At 18 I left home to attend university in London. Fees, maintenance (lodging and
food) and books were all paid for by the state. I could not have gone to university
otherwise.
I obtained a BA honours degree in Geography (with subsidiary Economics) from
University College London in 1968. That same year I moved to Canada as a landed
immigrant with my then wife and baby son, taught in a Saskatchewan high school for a
year, then spent six years in graduate studies at the University of British Columbia,
obtaining a PhD in Sociology in 1975 and becoming a Canadian citizen. During those
years of study I also worked for a time with the British Columbia Civil Liberties
Association.
After a one-year position at the University of Toronto (Erindale College) I was
hired at Wilfrid Laurier University as a professor in the Department of Sociology and
Anthropology where I spent the rest of my university career (1976-2016), apart from
visiting appointments at Universität Konstanz, Wolfson College Oxford, Northumbria
University, University of Wales at Bangor, St.

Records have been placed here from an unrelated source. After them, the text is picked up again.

/-
Copyright (c) 2026 the pub-hodgecm-mathlib formalisation cell (harness21).  Prover seat hodgecm-mathlib-LH4-p09 (g8), req620 Track A «(D-RAM) FOUR-FRAME» squad
(heir LEAD F0P3a-plan (g20) T19-24 «STAGE-1b PRE-SCOPING BY IDLE HANDS: ALLOWED AS SCOPING»; dealer LH4-plan (g12) WORD #49 «(L-model-G)»; heir dealer LH4-plan (g13)).  2026-09-04.
-/
import Summits.HodgeConjecture.HodgeConjecture.Theorems.F0P3cDyRamLabelledGluedLocusCensusFoot       -- (this seat): `ball_of_witness`; brings ClassCut (`latticeInLevel_diagonal_latt_glued_iff_kappa`, `tokenBall_class`, `orbit_mul_weight_eq`), LocusCensus (`tokenBall_iff_of_add_eq`)
import Summits.HodgeConjecture.HodgeConjecture.Theorems.F0P3cDyRamLabelledCoreHangingStratumRead   -- ★ p859313 (this seat): brings ★ B7 socket `stratum_H_eq`, ★ (C) `coreHangingStratum_eq_iUnion_orbits`, ★ (D2) glue decomposition, ★ (A)∕(B)
import HarnessLib

/-!
# (D-RAM) four-frame, STAGE 1b scoping — unit (L-model-G) item (3) «H over ★ B7», ON THE CANCELLATION LOCUS: the labelled core-hanging stratum
# `H (2ρ, 2ρ, 2ρ)` cut by the diagonal level token when `|e₂ − e₁| = |e₂ − e₀|` — the sub-stratum census in `R`-currency (tube ∕ foot ∕ empty regimes)

STAGE-1b SCOPING BRICK in the sense of heir LEAD F0P3a-plan (g20) T19-24 and dealer LH4-plan (g12) WORD #49 (unit «(L-model-G)», items (1)+(3): the honest
sub-stratum census where the mixed inequality cuts the core-hanging stratum): `Theorems/` only, statement-first, ★-only imports, helper lane
`--supports stmt-HodgeConjecture-24833 --as helper`; it PAYS NO tier-0 row and states no STAGE-1b law (count-neutral; rule 66: a census, not a law).

THE PICTURE (the `s = 0` twin of this seat's glued census ★ `F0P3cDyRamLabelledGluedLocusCensus`).  The core-hanging normal form is the glued one at `s = 0`:
`V(x, ζ, y″) = (1 0 0; x ϖ^ρ 0; xζ+y″ ϖ^ρζ ϖ^{2ρ})`, `x, ζ, y″` units with `|xζ + y″| = 1`; its glue invariant `κ = y″∕(xζ)` is a unit with `|1 + κ| = 1`
(ADMISSIBLE class), a lattice invariant modulo `𝔭^ρ` (★ B7 (iv)).  Off the locus ★ p859313 gives the labelled H weight; ON the locus `v(e₂ − e₁) = v(e₂ − e₀) = k`
the token reads `([|eᵢ| ≤ |ϖ|^ℓ] ∧ |e₁ − e₀| ≤ |ϖ|^{ℓ+ρ} ∧ ℓ + ρ ≤ k) ∧ |ϖ|^k·|κ + g_e| ≤ |ϖ|^{ℓ+2ρ}` (§1; `g_e = (e₂−e₁)∕(e₂−e₀)`, a unit), a class
condition; ★ B7 EXPORTS the orbit decompositions (★ (C) `coreHangingStratum_eq_iUnion_orbits` on the tube over the admissible representatives, ★ (D2)
`coreHangingStratum_eq_iUnion_orbits_glue` on the foot over the stability ball), the disjointness `pairwise_disjoint_orbits_of` for any sub-index-set, and the
per-orbit sum `finsum_stabiliserWeight_orbit_eq`; so the label simply SHRINKS THE INDEX SET by the token ball:
* §1 `latticeInLevel_diagonal_latt_coreHanging_iff_onLocus` (read), `tokenBall_unit_of_le` (vacuous regime `ℓ + 2ρ ≤ k`).
* §2 **`finsum_stabiliserWeight_stratum_H_sep_onLocus_tube_eq_ncard_mul`** (`2ρ ≤ n₁, n₂`, `ρ ≤ n₃`):
  `Σᶠ_{M ∈ H, diag(e)M ⊆ ϖ^ℓM} w = [outer] · #{g ∈ R : |1 + g| = 1 ∧ |ϖ|^k·|g + g_e| ≤ |ϖ|^{ℓ+2ρ}} · q^{ρ+⌊ρ∕2⌋}`;
  **`finsum_stabiliserWeight_stratum_H_sep_onLocus_foot_eq_ncard_mul`** (`n₁ = n₂ = n₃ = m`, `ρ ≤ m < 2ρ`): the same with the index set
  `{g ∈ R : |g + g₀| ≤ |ϖ|^{2ρ−m} ∧ token ball}` (`g₀ = (β−1)∕(α−1)`; admissibility is automatic on the stability ball, ★ `v_one_add_eq_one_of_glue`);
  `…_H_sep_eq_zero_of_ne ∕ _of_lt_rho ∕ _of_ne₃` — the three EMPTY regimes (any token), from ★ (D1).
The closed forms (★ (B) admissible count in the vacuous regime ⇒ ★ B7's `(q−2)q^{2ρ−1}`; ★ (D1) `ncard_glue_representatives_eq` in the genuine one, where the
token ball is admissible iff `|e₁ − e₀| = |ϖ|^k`) are the next file.

HONEST LABEL: scoping inventory; STAGE-1b tier-0 rows T₊∕T₋∕regular stay OPEN; HC_CM is proved only modulo the 7 printed citations (2 remaining named
inputs: hLiu418 = `stmt-HodgeConjecture-24832`, h413 = `stmt-HodgeConjecture-24833`) until rung 0 closes.

## References
* [Kottwitz1986BaseChangeUnits] R. E. Kottwitz, *Base change for unit elements of Hecke algebras*, Compositio Math. 60 (1986), §1 pp. 240–241 (lattice counts via torus orbits and stabilisers).
* [Rogawski1990] J. D. Rogawski, *Automorphic Representations of Unitary Groups in Three Variables*, Ann. of Math. Stud. 123 (1990), §4.9 Prop. 4.9.1 (a) p. 55.
* [Serre1980Trees] J.-P. Serre, *Trees*, Springer (1980), Ch. II §1.1 (lattices, the ultrametric inequality).
-/

set_option autoImplicit false
variable {Kw : Type*} [Field Kw] [Valued Kw (WithZero (Multiplicative ℤ))] {σ : Kw →+* Kw} {ϖ' : Kw} [Finite (Valued.ResidueField Kw)]
  [IsHeckeTriple (⊤ : Submonoid (unitaryGroupOfForm σ ((StdForm.antidiagonal 3).over Kw))) (unitaryInt σ ((StdForm.antidiagonal 3).over Kw))
    (unitaryInt σ ((StdForm.antidiagonal 3).over Kw))]

omit [Finite (Valued.ResidueField Kw)] in
/-- `Φ₀ = 1_{K₀ t⁰ K₀} = 1`. [cite: Macdonald1971, Ch. V §3] -/
private theorem doubleCosetOperator_torusGen_pow_zero (hd : UnramifiedLocalConjDatum σ ϖ') :
    heckeAlgebra.doubleCosetOperator (k := ℂ) (unitaryInt σ ((StdForm.antidiagonal 3).over Kw)) (hd.torusGen ^ 0) = 1 := by
  rw [pow_zero, heckeAlgebra.doubleCosetOperator_one]

/-- ★ W8-g square law with `Φ₁` written as `1_{K₀ t¹ K₀}`. [cite: Macdonald1971, Ch. V §3] -/
private theorem doubleCosetOperator_torusGen_pow_one_mul_pow_one (hd : UnramifiedLocalConjDatum σ ϖ') (hσ : ∃ x : Kw, σ x ≠ x) :
    heckeAlgebra.doubleCosetOperator (k := ℂ) (unitaryInt σ ((StdForm.antidiagonal 3).over Kw)) (hd.torusGen ^ 1) *
        heckeAlgebra.doubleCosetOperator (unitaryInt σ ((StdForm.antidiagonal 3).over Kw)) (hd.torusGen ^ 1) =
      heckeAlgebra.doubleCosetOperator (unitaryInt σ ((StdForm.antidiagonal 3).over Kw)) (hd.torusGen ^ 2) +
        ((Nat.sqrt (Nat.card (Valued.ResidueField Kw)) - 1 : ℕ) : ℂ) •
          heckeAlgebra.doubleCosetOperator (unitaryInt σ ((StdForm.antidiagonal 3).over Kw)) (hd.torusGen ^ 1) +
        ((Nat.card (Valued.ResidueField Kw) ^ 2 + Nat.sqrt (Nat.card (Valued.ResidueField Kw)) : ℕ) : ℂ) • 1 := by
  rw [pow_one]
  exact doubleCosetOperator_torusGen_mul_self hd hσ

/-- ★ W8-g three-term law with `Φ₁` written as `1_{K₀ t¹ K₀}`. [cite: Macdonald1971, Ch. V §3] -/
private theorem doubleCosetOperator_torusGen_pow_one_mul_pow (hd : UnramifiedLocalConjDatum σ ϖ') (hσ : ∃ x : Kw, σ x ≠ x) (m : ℕ) (hm : 2 ≤ m) :
    heckeAlgebra.doubleCosetOperator (k := ℂ) (unitaryInt σ ((StdForm.antidiagonal 3).over Kw)) (hd.torusGen ^ 1) *
        heckeAlgebra.doubleCosetOperator (unitaryInt σ ((StdForm.antidiagonal 3).over Kw)) (hd.torusGen ^ m) =
      heckeAlgebra.doubleCosetOperator (unitaryInt σ ((StdForm.antidiagonal 3).over Kw)) (hd.torusGen ^ (m + 1)) +
        ((Nat.sqrt (Nat.card (Valued.ResidueField Kw)) - 1 : ℕ) : ℂ) •
          heckeAlgebra.doubleCosetOperator (unitaryInt σ ((StdForm.antidiagonal 3).over Kw)) (hd.torusGen ^ m) +
        ((Nat.card (Valued.ResidueField Kw) ^ 2 : ℕ) : ℂ) •
          heckeAlgebra.doubleCosetOperator (unitaryInt σ ((StdForm.antidiagonal 3).over Kw)) (hd.torusGen ^ (m - 1)) := by
  rw [pow_one]
  exact doubleCosetOperator_torusGen_mul_pow hd hσ hm

omit [Finite (Valued.ResidueField Kw)] in
/-- ★ Gelfand: the Cartan powers commute with `Φ₁`. [cite: CartierCorvallis1979, §IV Thm. 4.1] -/
private theorem doubleCosetOperator_torusGen_pow_comm (hd : UnramifiedLocalConjDatum σ ϖ') (m : ℕ) :
    heckeAlgebra.doubleCosetOperator (k := ℂ) (unitaryInt σ ((StdForm.antidiagonal 3).over Kw)) (hd.torusGen ^ m) *
        heckeAlgebra.doubleCosetOperator (unitaryInt σ ((StdForm.antidiagonal 3).over Kw)) (hd.torusGen ^ 1) =
      heckeAlgebra.doubleCosetOperator (unitaryInt σ ((StdForm.antidiagonal 3).over Kw)) (hd.torusGen ^ 1) *
        heckeAlgebra.doubleCosetOperator (unitaryInt σ ((StdForm.antidiagonal 3).over Kw)) (hd.torusGen ^ m) :=
  isGelfandPair_unitaryInt hd ℂ _ _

Mary’s University, Universidad Autónoma
de Zacatecas and (briefly) the University of Macau, plus sabbatical years spent in Tours,
France and Mexico City.
From 1990 to 2015 I taught courses on the political economy of human rights
focused on US/Canadian state-organized crime on behalf of the empire at home and
overseas.
I am now a retired professor of sociology who specialized in ethnomethodology,
sociology of crime and the political economy of human rights.
I am the author, co-author or co-editor of 7 books (plus Italian translations and a
second edition of one of them), 19 book chapters (including one in French), 22 journal
articles (including a Japanese translation) and sundry articles in magazines and the press.
I was awarded a Humboldt Research Fellowship (in Konstanz) in 1980-81. My
book with Stephen Hester, The Montreal Massacre (WLU Press, 2003) was short-listed
for the Innis Prize for Best English-Language Book in the Social Sciences for 2004.
My second wife and I live happily in Kitchener, Ontario where she is a downtown
city councillor and I write and participate actively in local development issues while also
joining protests, writing letters and signing petitions!